Our first species identification was at Blakely Harbor – a Purple Shore Crab (Hemigrapsus nudus). Students were eager to identify the gender of the crab, and wondered if there was a place to input that data into the app. I wasn’t sure so we searched together, and we found that there is a space to add general field notes so we put the gender there. After the Purple Shore Crab, we identified a Glaucous Winged Gull (Larus glaucescens) and an Acorn Barnacle (Balanus glandula). Back in the woods there were ambitious plans for moss and mushroom identification. I input all of the ID’s just as the students wanted me to, even if we weren’t 100% sure that they were correct. That’s part of the beauty of the iNaturalist app – it connects us to other people who are making the same discoveries, reviewing our pictures, and it allows them to reach out to us if they think we may have erred. Just as my students worked together to pour through the pages of their field guides, all scientists work together to make discoveries and make sense of the world around us.

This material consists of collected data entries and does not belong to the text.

import Literature.MathematicalPhysics.QuantumFieldTheory.Federbush1986.BallSmoothingDeriv

/-!
# `Federbush1986.DyadicSmoothing` — [Federbush1988PhaseCellIV] Appendix A, proof of Theorem A.3 (A.27)–(A.31) p. 342, the
# boundary-scale mollification `f_ε(x) = ∫ w^{εd(x)}(x − y) f(y) dy` (A.30) run over an ABSTRACT dyadic cutoff system (domain,
# size function `d`, cumulative cutoffs) — so that the same engine serves the unit BALL (Theorem A.3, Geometric Construction 5 as
# printed) and the unit CUBE (§11 Geometric Construction 5 (11.10)–(11.11), the cube version print actually uses) — PROVED

statement-level skeleton of published theorems with citation tags; proofs where landed; nothing here is a claim about the Yang–Mills mass gap

CITATION HEADER.  P. Federbush, *A phase cell approach to Yang–Mills theory. IV. The choice of variables*, Commun. Math.
Phys. **114** (1988) 317–343 [Federbush1988PhaseCellIV], Appendix A part C, Theorem A.3 and its proof (A.27)–(A.31) p. 342,
and §11 Geometric Construction 5 (11.10)–(11.11) p. 338 (renders f4-p022/f4-p026 of unit `lit-balaban-r19`, read as images).
Cell `lit-balaban`, Phase-2 proof seat **r19 gen 11** (F4 fold owner); SKELETON row **F4.Def§11** (cell Geometric Construction
5, decl `PhaseCellIVGauge.GeomConstruction5`, typed p314251) — this file is engine 1/3 of its proof (2/3 `CubeCutoffs`, 3/3
`PhaseCellIVGeomConstruction5`).  Inputs BY NAME: `LipschitzMollifier` (p258818: `moll`, `kernel`, `norm_moll_sub_le`,
`exists_bound_iteratedFDeriv_kernel`), `BallCutoffs` (p259125: `exists_level`), `BallSmoothing`/`BallSmoothingDeriv` (p04 g7:
the scales `hs`, the constants `Cm`/`Bc`/`Ac`, `norm_iteratedFDeriv_smul_le_of_scale`, `norm_iteratedFDeriv_moll_le'`,
`norm_sub_moll_le`).

WHAT IS PRINTED (p. 342).  «We also need a function `d(x) ∈ C^∞`, `d : B → R¹`, such that `½ d(x, ∂B) ≤ d(x) ≤ d(x, ∂B)`
(A.29) … `f_ε(x) = ∫ dy w^{εd(x)}(x − y) f(y)` (A.30) … The distance between `f_ε(x)` and `M` in `R^t` can be made uniformly
small `d(f_ε(x), M) ≤ ε′` all `x` (A.31) for arbitrarily small `ε′` if `ε` is small enough. … The verification of (A.26) for
`f_ε` is straightforward.»  And p. 338: «`ᵉˢφ′` is a smoothing of `ᵉφ′`. *Geometric Construction 5.* … b) `|D^α ᵉˢφ′(x)| ≤ c_α
(1/(d(x, ∂D))^{|α|−1}) Λ₁(ᵉφ′)` (11.11)» — the same statement on a hypercube `H = D`.

WHAT THIS FILE DOES.  `BallSmoothing`/`BallSmoothingDeriv` (p04 g7) realise (A.30) on the ball with the scale frozen
dyadically on the shells of the smooth function `θ = 1 − |x|²`: `f^{s′} = g + Σ_j ψ_j·(w^{ε2^{−j}} ⋆ g − g)`, `ψ_j = Θ_{j+1} − Θ_j`,
`Θ_j = smoothTransition(2^jθ − 1)`.  Their proofs use `θ` ONLY through (i) the level sets `{2^jθ ≤ 1} ⊆ {Θ_j = 0}`,
`{2^jθ ≥ 2} ⊆ {Θ_j = 1}`, (ii) the bounds `‖D^iΘ_j‖ ≤ P·2^{ji}`, (iii) `θ ≤ 1`, `θ ≤ 0` off the domain, the pinching `θ(y) ≤
2|y − x₁|` at points `x₁` with `θ(x₁) ≤ 0`, and the locality `B̄(x, θ(x)/2) ⊆ B̄`.  This file re-runs the SAME proofs, line by
line, over a `CutoffSystem` = any triple (domain `D`, size function `σ`, cutoffs `Θ_j`) with exactly these properties as
fields — the size function is never differentiated, so NO smooth regularised distance is needed.  `CubeCutoffs` instantiates
it on the unit `k`-cube with `σ(x) = min_i min(x_i, 1 − x_i)` and the PRODUCT cutoffs `Θ_j(x) = Π_i χ(2^jx_i − 1)χ(2^j(1 − x_i) − 1)`.

WHAT THIS MODULE PROVIDES (namespace `DyadicSmoothing`): the structure `CutoffSystem n` (data + hypotheses, no assertion);
in namespace `CutoffSystem`: def `psi`, `smooth` (the operator `f^{s′}`), `partialSum`, `alt`; theorems `Θ_zero`,
`Θ_eq_zero_of_nonpos`, `psi_*` (support, bounds `exists_psi_bound`), `smooth_eq_of_nonpos`, `smooth_eq_partialSum`,
`contDiffAt_smooth`, `contDiffOn_smooth`, **`norm_smooth_sub_le`** (`‖f^{s′} − g‖ ≤ 4εΛ₁σ`), `continuous_smooth`, `moll_congr`,
**`smooth_congr_of_eqOn`** (locality), **`norm_iteratedFDeriv_smooth_le`** / **`exists_deriv_bound`** (`‖D^i f^{s′}(x)‖ ≤
A·Λ₁·σ(x)^{−(i−1)}`).  No `Prop`-valued definition, no named fact; axioms standard.
-/

namespace Literature.MathematicalPhysics.QuantumFieldTheory.Federbush1986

Transfer of Learning through Technology
Apps like iNaturalist provide a familiar and intriguing medium for recording observations and create a means to transfer those observation skills from the outdoor education experience back to the student’s life at home. Each of my students left IslandWood with iNaturalist written down in their journals and a location they thought might use the app at home. This week I gave my students a tool – a real live tool. Not a theoretical idea or feeling, but something tangible that they can walk away with and use in their day-to-day lives at home or school. They can use this tool to continue practicing their observation skills, nurturing their own interest in the environment, and connecting with other citizen scientists. Through sharing this technology with my students, I realized that even though I chose to limit my own screen time, it is unrealistic for me to expect the same of upcoming generations. As long as the generations of a highly technological world are going to be using phones and tablets, then perhaps we, as educators, should be striving to create the best possible outcomes for this screen time.
References for this article can be found on the web version at http://www.clearingmagazine.org/archives/
Greta Righter is an instructor and graduate student at IslandWood on Bainbridge Island, WA. She is pursuing her M. Ed. in Curriculum & Instruction at the University of Washington.